─── Dataset records
/-
Copyright (c) 2026. All rights reserved.
Released under Apache 2.0 license as described in the file LICENSE.
-/
import Summits.Langlands.Langlands.Theorems.SoloInformedDcrisTwist
import Summits.Langlands.Langlands.Theorems.SoloInformedFrobBmaxInjective
import Literature.NumberTheory.PAdicHodge.BmaxPlusTDivisibilityFrobenius
import HarnessLib

/-!
# `B_max(F)^{Γ_F} = K₀` and the crystalline clause for `𝟙` at EVERY place `v ∣ ℓ`, unconditionally (rung Λ14)

Programme `solo-Langlands-informed`, repair of the crystalline clause D2-cris of `Summit.Langlands`.  Rungs Λ5
(`SpecC.forall_galBmax_iff_of_tCriterion`), Λ11 (`SpecC.wittInvariants_of_tCriterion`, its §3) and Λ12 §3
(`D2Cris.crystallineCompatibleAt_one_of_tCriterion`) made every result of the `𝟙`/Tate-twist ladder at a RAMIFIED
place `v ∣ ℓ` conditional on one binder, Colmez's `t`-divisibility criterion in the strong form

  (TC) `x ∈ A_max`, `θ(φⁿ x) = 0` for all `n` ⟹ `pᵐ x ∈ t · A_max`.

What Colmez actually prints (Ann. of Math. 148 (1998), Lemme III.3.4 — now the Literature theorem
`exists_natCast_mul_frobBmaxPlus_eq_tBmax_mul`) is the WEAK form: under the same hypothesis `p · φ(x) ∈ t · A_max`.
This file shows that the weak form suffices and discharges the binder everywhere:

* §1 `exists_tBmax_pow_mul_frobBmaxPlus_iterate_of_twisted` — the twisted descent of Λ5 run along Frobenius: a
  `χᵏ`-twisted `a ∈ A_max` has `pᵐ · φᴷ(a) = tᵏ · b` with `b ∈ A_max^{Γ_F}`, for every `K ≥ k`;
* §2 `exists_frobBmax_iterate_mul_pow_eq` — hence for an invariant `y ∈ B_max(F) = A_max[1/t]` some Frobenius
  iterate `φ^{f·k}(y)` is `p`-integral with invariant numerator;
* §3 `wittInvariants` ★★ — **(IW) for EVERY `p`-adic field `F`**: an invariant `y` is `p⁻ᴺ ι(W(ι₀) w)`, `w ∈ W(k_F)`.
  (pull-back from `φ^{fk}(y)` to `y`: `φ` is INJECTIVE on `B_max(F)`, `D2Cris.frobBmax_injective`, and `φ^f = id` on
  the image of `W(k_F)`, Λ9); whence `forall_galBmax_iff` ★★ (**`B_max(F)^{Γ_F} = K₀`** for every `F`) and Λ11 §1 with
  (IW) supplied (`dim D_cris(𝟙_m) = m·f`, `φ_D^f = 1`, the basis/charpoly statement; `dim_{ℚ_p} B_max(F)^{Γ_F} = f` is then
  Λ11 `finrank_fixedSubalgebra_eq_of_wittInvariants hp hF (wittInvariants hp hF hq) hq`);
* §4 `D2Cris.crystallineCompatibleAt_one` ★★★ — **the summit's clause `CrystallineCompatibleAt ι π 𝟙_n v hv` at EVERY
  place `v ∣ ℓ` of EVERY number field `K`**, for every `π` with Satake parameter `{1, …, 1}` at `v`, with no
  hypothesis left (Λ12 §3 with (TC) discharged); and `D2Cris.crystallineCompatibleAt_twist_one_tateChar_all` — the same
  for every Tate twist `χ_ℓᵏ · 𝟙_n` against the parameter `{q_v⁻ᵏ, …, q_v⁻ᵏ}` (Λ13 transport).

After this file the D2-cris ladder Λ0–Λ13 has NO named input left for `𝟙` and its Tate twists, at every `v ∣ ℓ`.

References: P. Colmez, Ann. of Math. 148 (1998), Lemme III.3.4, §III.2–III.3; J.-M. Fontaine, Astérisque 223
(1994), Exp. II §2.3, Exp. III §4.1; K. Buzzard, T. Gee, LMS LNS 414 (2014), Conj. 3.2.2.
-/

noncomputable section

open scoped MatrixGroups TensorProduct ValuativeRel Polynomial NumberField Classical
open WittVector Field IsLocalRing ValuativeRel IsDedekindDomain
open Literature.NumberTheory.GaloisRepresentations Literature.NumberTheory.PAdicHodge
open Literature.NumberTheory.GaloisRepresentations.IsNonarchimedeanLocalField
open Literature.NumberTheory.Automorphic

namespace Summit.Langlands.Langlands.Theorems

namespace SpecC

variable {F : Type} [Field F] [ValuativeRel F] [TopologicalSpace F] [IsNonarchimedeanLocalField F] [CharZero F]
  {p : ℕ} [Fact p.Prime] [Fact (¬ IsUnit (p : integerC F))] [IsAdicComplete (Ideal.span {(p : integerC F)}) (integerC F)]
  (hp : valuation F p < 1) (hF : Function.Surjective (fontaineTheta (integerC F) p))

/-! ### §1 Twisted descent along Frobenius, from the weak (printed) criterion -/

set_option maxHeartbeats 1600000 in
set_option synthInstance.maxHeartbeats 400000 in
/-- `φᴷ(t) = pᴷ · t` in `A_max` (`φ t = p t`, tree `frobBmaxPlus_tBmax`). [cite: FontaineAsterisque223III, Exp. II §1.5.4] -/
theorem frobBmaxPlus_iterate_tBmax (K : ℕ) :
    (frobBmaxPlus F p)^[K] (tBmax (F := F) (p := p)) = (p : BmaxPlus F p) ^ K * tBmax := by
  induction K with
  | zero => simp only [Function.iterate_zero, id_eq, pow_zero, one_mul]
  | succ K ih =>
    rw [Function.iterate_succ_apply', ih, map_mul, map_pow, map_natCast, frobBmaxPlus_tBmax, map_natCast, pow_succ]
    ring

set_option maxHeartbeats 1600000 in
set_option synthInstance.maxHeartbeats 400000 in
/-- `Γ_F`-invariants of `A_max` stay invariant under `φᴶ` (`φ` commutes with `Γ_F`, tree `galBmaxPlus_frobBmaxPlus`).
[cite: FontaineAsterisque223III, Exp. II §2.3] -/
theorem galBmaxPlus_frobBmaxPlus_iterate_of_fixed {b : BmaxPlus F p}
    (hb : ∀ σ : absoluteGaloisGroup F, galBmaxPlus σ b = b) (j : ℕ) (σ : absoluteGaloisGroup F) :
    galBmaxPlus σ ((frobBmaxPlus F p)^[j] b) = (frobBmaxPlus F p)^[j] b := by
  induction j with
  | zero => exact hb σ
  | succ j ih => rw [Function.iterate_succ_apply', galBmaxPlus_frobBmaxPlus, ih]

set_option maxHeartbeats 1600000 in
set_option synthInstance.maxHeartbeats 400000 in
include hp hF in
/-- **Twisted descent along Frobenius** (Λ5 `exists_tBmax_pow_mul_of_twisted` with the printed criterion): a
`χᵏ`-twisted `a ∈ A_max` satisfies `pᵐ · φᵏ(a) = tᵏ · b` with `b ∈ A_max^{Γ_F}`.  Induction on `k`: `θ(φⁿ a) = 0` for
all `n` (Λ5 `thetaBmaxPlus_frobBmaxPlus_iterate_eq_zero_of_twisted`), so Colmez's Lemme III.3.4 gives
`p · φ(a) = t · a₁`; `φ a` is again `χᵏ`-twisted, so `a₁` is `χᵏ⁻¹`-twisted (`twisted_descend`), and `φᵏ⁻¹` of the
relation feeds the induction hypothesis for `a₁` (`φ(t) = p t`). [cite: Colmez1998Annals, Lemme III.3.4]
[cite: FontaineAsterisque223III, Exp. III §4.1] -/
theorem exists_tBmax_pow_mul_frobBmaxPlus_iterate_of_twisted {k : ℕ} {a : BmaxPlus F p}
    (h : ∀ σ : absoluteGaloisGroup F, galBmaxPlus σ a = chiAmax F p σ ^ k * a) :
    ∃ (m : ℕ) (b : BmaxPlus F p), (∀ σ : absoluteGaloisGroup F, galBmaxPlus σ b = b) ∧
      (p : BmaxPlus F p) ^ m * (frobBmaxPlus F p)^[k] a = tBmax ^ k * b := by
  induction k generalizing a with
  | zero =>
    refine ⟨0, a, fun σ => ?_, by simp only [pow_zero, one_mul, Function.iterate_zero, id_eq]⟩
    simpa only [pow_zero, one_mul] using h σ
  | succ k ih =>
    -- Colmez's criterion (weak form): `p · φ a = t · a₁`
    obtain ⟨a₁, hx⟩ := exists_natCast_mul_frobBmaxPlus_eq_tBmax_mul
      (thetaBmaxPlus_frobBmaxPlus_iterate_eq_zero_of_twisted hp hF h k.succ_ne_zero)
    have hx' : (p : BmaxPlus F p) ^ 1 * frobBmaxPlus F p a = tBmax * a₁ := by rw [pow_one]; exact hx
    -- `φ a` is `χᵏ⁺¹`-twisted, so `a₁` is `χᵏ`-twisted
    have h₁ : ∀ σ : absoluteGaloisGroup F, galBmaxPlus σ a₁ = chiAmax F p σ ^ k * a₁ :=
      twisted_descend hF (galBmaxPlus_frobBmaxPlus_of_twisted h) hx'
    obtain ⟨m, b, hb, hm⟩ := ih h₁
    refine ⟨m + 1, (p : BmaxPlus F p) ^ k * b, fun σ => by rw [map_mul, map_pow, map_natCast, hb σ], ?_⟩
    -- `φᵏ` of `p · φ a = t · a₁`: `p · φᵏ⁺¹ a = pᵏ t · φᵏ a₁`
    have e : (p : BmaxPlus F p) * (frobBmaxPlus F p)^[k + 1] a =
        (p : BmaxPlus F p) ^ k * tBmax * (frobBmaxPlus F p)^[k] a₁ := by
      have e0 := congrArg ((frobBmaxPlus F p)^[k]) hx
      rw [iterate_map_mul, frobBmaxPlus_iterate_natCast, iterate_map_mul, frobBmaxPlus_iterate_tBmax] at e0
      rw [Function.iterate_succ_apply]
      exact e0
    calc (p : BmaxPlus F p) ^ (m + 1) * (frobBmaxPlus F p)^[k + 1] a
          = (p : BmaxPlus F p) ^ m * ((p : BmaxPlus F p) * (frobBmaxPlus F p)^[k + 1] a) := by rw [pow_succ, mul_assoc]
      _ = (p : BmaxPlus F p) ^ m * ((p : BmaxPlus F p) ^ k * tBmax * (frobBmaxPlus F p)^[k] a₁) := by rw [e]
      _ = (p : BmaxPlus F p) ^ k * tBmax * ((p : BmaxPlus F p) ^ m * (frobBmaxPlus F p)^[k] a₁) := by ring
      _ = (p : BmaxPlus F p) ^ k * tBmax * (tBmax ^ k * b) := by rw [hm]
      _ = tBmax ^ (k + 1) * ((p : BmaxPlus F p) ^ k * b) := by rw [pow_succ]; ring

set_option maxHeartbeats 1600000 in
set_option synthInstance.maxHeartbeats 400000 in
include hp hF in
/-- The same for every later iterate: `pᵐ · φᴷ(a) = tᵏ · b`, `b ∈ A_max^{Γ_F}`, for all `K ≥ k` (apply `φᴷ⁻ᵏ`; `φ`
preserves invariants and `φ(t) = p t`). [cite: Colmez1998Annals, §III.3] -/
theorem exists_tBmax_pow_mul_frobBmaxPlus_iterate_of_twisted' {k : ℕ} {a : BmaxPlus F p}
    (h : ∀ σ : absoluteGaloisGroup F, galBmaxPlus σ a = chiAmax F p σ ^ k * a) {K : ℕ} (hK : k ≤ K) :
    ∃ (m : ℕ) (b : BmaxPlus F p), (∀ σ : absoluteGaloisGroup F, galBmaxPlus σ b = b) ∧
      (p : BmaxPlus F p) ^ m * (frobBmaxPlus F p)^[K] a = tBmax ^ k * b := by
  obtain ⟨j, rfl⟩ := Nat.exists_eq_add_of_le hK
  obtain ⟨m, b, hb, hm⟩ := exists_tBmax_pow_mul_frobBmaxPlus_iterate_of_twisted hp hF h
  refine ⟨m, ((p : BmaxPlus F p) ^ j) ^ k * (frobBmaxPlus F p)^[j] b, fun σ => by
    rw [map_mul, map_pow, map_pow, map_natCast, galBmaxPlus_frobBmaxPlus_iterate_of_fixed hb], ?_⟩
  have e := congrArg ((frobBmaxPlus F p)^[j]) hm
  rw [iterate_map_mul, iterate_map_pow, frobBmaxPlus_iterate_natCast, ← Function.iterate_add_apply,
    iterate_map_mul, iterate_map_pow, frobBmaxPlus_iterate_tBmax] at e
  rw [Nat.add_comm k j, e, mul_pow]
  ring

/-! ### §2 A Frobenius iterate of an invariant of `B_max(F) = A_max[1/t]` is `p`-integral -/

set_option maxHeartbeats 1600000 in
set_option synthInstance.maxHeartbeats 400000 in
/-- `φᴷ ∘ (A_max → A_max[1/t]) = (A_max → A_max[1/t]) ∘ φᴷ`. [folklore] -/
theorem frobBmax_iterate_algebraMap (K : ℕ) (x : BmaxPlus F p) :
    (D2Cris.frobBmax F p)^[K] (algebraMap (BmaxPlus F p) (D2Cris.Bmax F p) x) =
      algebraMap (BmaxPlus F p) (D2Cris.Bmax F p) ((frobBmaxPlus F p)^[K] x) := by
  induction K with
  | zero => rfl
  | succ K ih => rw [Function.iterate_succ_apply', Function.iterate_succ_apply', ih, D2Cris.frobBmax_algebraMap]

set_option maxHeartbeats 1600000 in
set_option synthInstance.maxHeartbeats 400000 in
include hp hF in
/-- **A Frobenius iterate of an invariant is `p`-integral with invariant numerator**: for `y ∈ B_max(F)^{Γ_F}` and
`f ≥ 1` there are `k, N` and `b ∈ A_max^{Γ_F}` with `φ^{f·k}(y) · pᴺ = b` in `A_max[1/t]`.  (`y = a/tᵏ` with `a`
`χᵏ`-twisted by Λ5 `twisted_of_forall_galBmax`; §1 at `K = f·k ≥ k`; cancel the unit `tᵏ`.)
[cite: Colmez1998Annals, §III.2–III.3] -/
theorem exists_frobBmax_iterate_mul_pow_eq {y : D2Cris.Bmax F p}
    (hy : ∀ σ : absoluteGaloisGroup F, D2Cris.galBmax σ y = y) {f : ℕ} (hf : f ≠ 0) :
    ∃ (k N : ℕ) (b : BmaxPlus F p), (∀ σ : absoluteGaloisGroup F, galBmaxPlus σ b = b) ∧
      (D2Cris.frobBmax F p)^[f * k] y * (p : D2Cris.Bmax F p) ^ N =
        algebraMap (BmaxPlus F p) (D2Cris.Bmax F p) b := by
  -- `y = a / tᵏ`
  obtain ⟨k, a, e⟩ : ∃ (k : ℕ) (a : BmaxPlus F p),
      y * algebraMap (BmaxPlus F p) (D2Cris.Bmax F p) tBmax ^ k = algebraMap (BmaxPlus F p) (D2Cris.Bmax F p) a :=
    ⟨(IsLocalization.Away.sec (tBmax (F := F) (p := p)) y).2, (IsLocalization.Away.sec (tBmax (F := F) (p := p)) y).1,
      by simpa only [map_pow] using IsLocalization.Away.sec_spec (tBmax (F := F) (p := p)) y⟩
  have hK : k ≤ f * k := Nat.le_mul_of_pos_left k (Nat.pos_of_ne_zero hf)
  obtain ⟨m, b, hb, hm⟩ :=
    exists_tBmax_pow_mul_frobBmaxPlus_iterate_of_twisted' hp hF (twisted_of_forall_galBmax hp e hy) hK
  refine ⟨k, f * k * k + m, b, hb, ?_⟩
  -- `φ^{fk}` of `y · tᵏ = a`: `φ^{fk} y · (p^{fk} t)ᵏ = φ^{fk} a`
  have h1 := congrArg ((D2Cris.frobBmax F p)^[f * k]) e
  rw [iterate_map_mul, iterate_map_pow, frobBmax_iterate_algebraMap, frobBmax_iterate_algebraMap,
    frobBmaxPlus_iterate_tBmax] at h1
  have hT : IsUnit (algebraMap (BmaxPlus F p) (D2Cris.Bmax F p) tBmax ^ k) :=
    (D2Cris.isUnit_algebraMap_tBmax (F := F) (p := p)).pow k
  refine hT.mul_left_inj.1 ?_
  calc (D2Cris.frobBmax F p)^[f * k] y * (p : D2Cris.Bmax F p) ^ (f * k * k + m) *
          algebraMap (BmaxPlus F p) (D2Cris.Bmax F p) tBmax ^ k
        = (D2Cris.frobBmax F p)^[f * k] y *
            algebraMap (BmaxPlus F p) (D2Cris.Bmax F p) ((p : BmaxPlus F p) ^ (f * k) * tBmax) ^ k *
              (p : D2Cris.Bmax F p) ^ m := by
          simp only [map_mul, map_pow, map_natCast]
          ring
    _ = algebraMap (BmaxPlus F p) (D2Cris.Bmax F p) ((frobBmaxPlus F p)^[f * k] a) * (p : D2Cris.Bmax F p) ^ m := by
          rw [h1]
    _ = algebraMap (BmaxPlus F p) (D2Cris.Bmax F p) ((p : BmaxPlus F p) ^ m * (frobBmaxPlus F p)^[f * k] a) := by
          rw [map_mul, map_pow, map_natCast, mul_comm]
    _ = algebraMap (BmaxPlus F p) (D2Cris.Bmax F p) (tBmax ^ k * b) := by rw [hm]
    _ = algebraMap (BmaxPlus F p) (D2Cris.Bmax F p) b * algebraMap (BmaxPlus F p) (D2Cris.Bmax F p) tBmax ^ k := by
          rw [map_mul, map_pow, mul_comm]
import Summits.HodgeConjecture.CorCM.PairFlipTransportPairwise
import Summits.HodgeConjecture.CorCM.PairFlipCMFieldOffClosureHodge
import Summits.HodgeConjecture.CorCM.PairFlipSameClosurePairwise
import Literature.NumberTheory.ComplexMultiplication.HilbertModularCMPoints
import HarnessLib

/-!
# A CM field with pair flips against ANY non-isomorphic CM field of the same degree whose conjugate pairs the flips
# preserve: `Hg(A₀ × A₁) = Hg(A₀) × Hg(A₁)` iff the partner is nondegenerate

COR-CM (cell `pub-hodgecm2`, binder seat `b16` gen 51, count-neutral claim PAIRFLIP-COMPANION, file F2 — CM fields and
abelian varieties; theorems only, no definition, no named fact, no `sorry`).  NEW as stated, hence under `Summits/`.
HONEST FRAMING: unconditional theorems on pairs of CM abelian varieties; `HC_CM` is neither used nor asserted.

SETTING.  `K_{i₀}` is a CM field with PAIR FLIPS COMPATIBLE WITH `K_{i₁}`: for every embedding `s` of `K_{i₀}` some
`σ ∈ Aut(ℂ)` has `σ ∘ s = s̄`, fixes every other embedding of `K_{i₀}`, AND maps every embedding `y` of `K_{i₁}` to `y`
or `ȳ`.  The first two clauses say that the Galois closure of `K_{i₀}` contains the full sign group `(ℤ/2)ⁿ` (the generic
CM fields of every degree; every sextic CM field with closure of degree `24`/`48`); the third holds as soon as every
automorphism of `ℂ` fixing the images of the maximal real subfield `K_{i₀}⁺` fixes the images of `K_{i₁}⁺`
(`pairFlip_compatible_of_fix`) — e.g. when `K_{i₀}⁺` and `K_{i₁}⁺` receive a common totally real field of half the
degree (`pairFlip_compatible_of_ringHom_real`: the CM quadratic extensions `F(√−α)`, `F(√−β)`, … of ONE totally real
`F`).  NO condition on the Galois closure of `K_{i₁}` and no pair flips for `K_{i₁}` are asked.

* §1 `nonempty_ringEquiv_of_equivariant` — an `Aut(ℂ)`-equivariant bijection `Hom(K_i, ℂ) ≃ Hom(K_j, ℂ)` gives `K_i ≅ K_j`
  (equal stabilisers, Galois correspondence for `Aut(ℂ)`: `fieldRange_le_of_stabilizer_le`).
* §2 **`pairwise_of_pairFlip_compatible`** — `[K_{i₀}:ℚ] = [K_{i₁}:ℚ]`, `K_{i₀} ≇ K_{i₁}` ⟹ the slots have NO COMMON
  CONSTITUENT in either order (F1b `PairFlipTransport.pairwise_of_forall_not_equivariant`); hence for the two-slot family
  **`isNondegenerateFamily_iff_of_pairFlip_compatible`**: `(Φ_{i₀}, Φ_{i₁})` is nondegenerate ⟺ `Φ_{i₁}` is
  (`Φ_{i₀}` is automatically), and `cmFamilyRank_add_card_eq_of_pairFlip_compatible` (`Hg(A₀ × A₁) = Hg(A₀) × Hg(A₁)`).
* §3 on abelian varieties: **`hodgeConjectureFor_prod_of_pairFlip_compatible`** — the Hodge conjecture with `B• = D•` on
  every `A₀^a × A₁^b` for realisations, `Φ_{i₁}` nondegenerate, UNCONDITIONALLY;
  **`forall_prod_hodgeClassSpan_eq_iff_of_pairFlip_compatible`** — simple non-isogenous realisations: `B• = D•` on all
  products ⟺ `Φ_{i₁}` nondegenerate (else an exceptional Hodge class on some product — indeed on a power of `A₁` alone).
* §4 the compatibility clause from the real subfields (`pairFlip_compatible_of_fix`, `pairFlip_compatible_of_ringHom_real`).

The sextic twin theorem `PairFlipSameClosurePairwise` (b16 gen 43: `F(√−α)` vs `F(√(−α·disc F))`, both pair-flip, one
closure of degree `48`) is the degree-`6` case; here the degree, the closure of `K_{i₁}` and its sign group are arbitrary.

## References

* [Dodson1984] B. Dodson, *The structure of Galois groups of CM-fields*, Trans. AMS 283 (1984), §1.1, §5.1.2.
* [Gordon1999HodgeAVSurvey] B. B. Gordon, *A survey of the Hodge conjecture for abelian varieties*, §3 Theorem, 7.4–7.7,
  10.10.
* [Lang2002] S. Lang, *Algebra*, GTM 211, V §2 Thm. 2.8, VI §1 Thm. 1.1 and Cor. 1.6.
* [Shimura1998] G. Shimura, *Abelian Varieties with Complex Multiplication and Modular Functions*, §5.2 Thm. 1, §18.2.
-/

noncomputable section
──────
◆ **Exercise**
Where the string "Langlands" occurs in a line of the material above, copy the whole line.

◆ **Written response**
import Summits.Langlands.Langlands.Theorems.SoloInformedDcrisTwist
import Summits.Langlands.Langlands.Theorems.SoloInformedFrobBmaxInjective
Programme `solo-Langlands-informed`, repair of the crystalline clause D2-cris of `Summit.Langlands`.  Rungs Λ5
namespace Summit.Langlands.Langlands.Theorems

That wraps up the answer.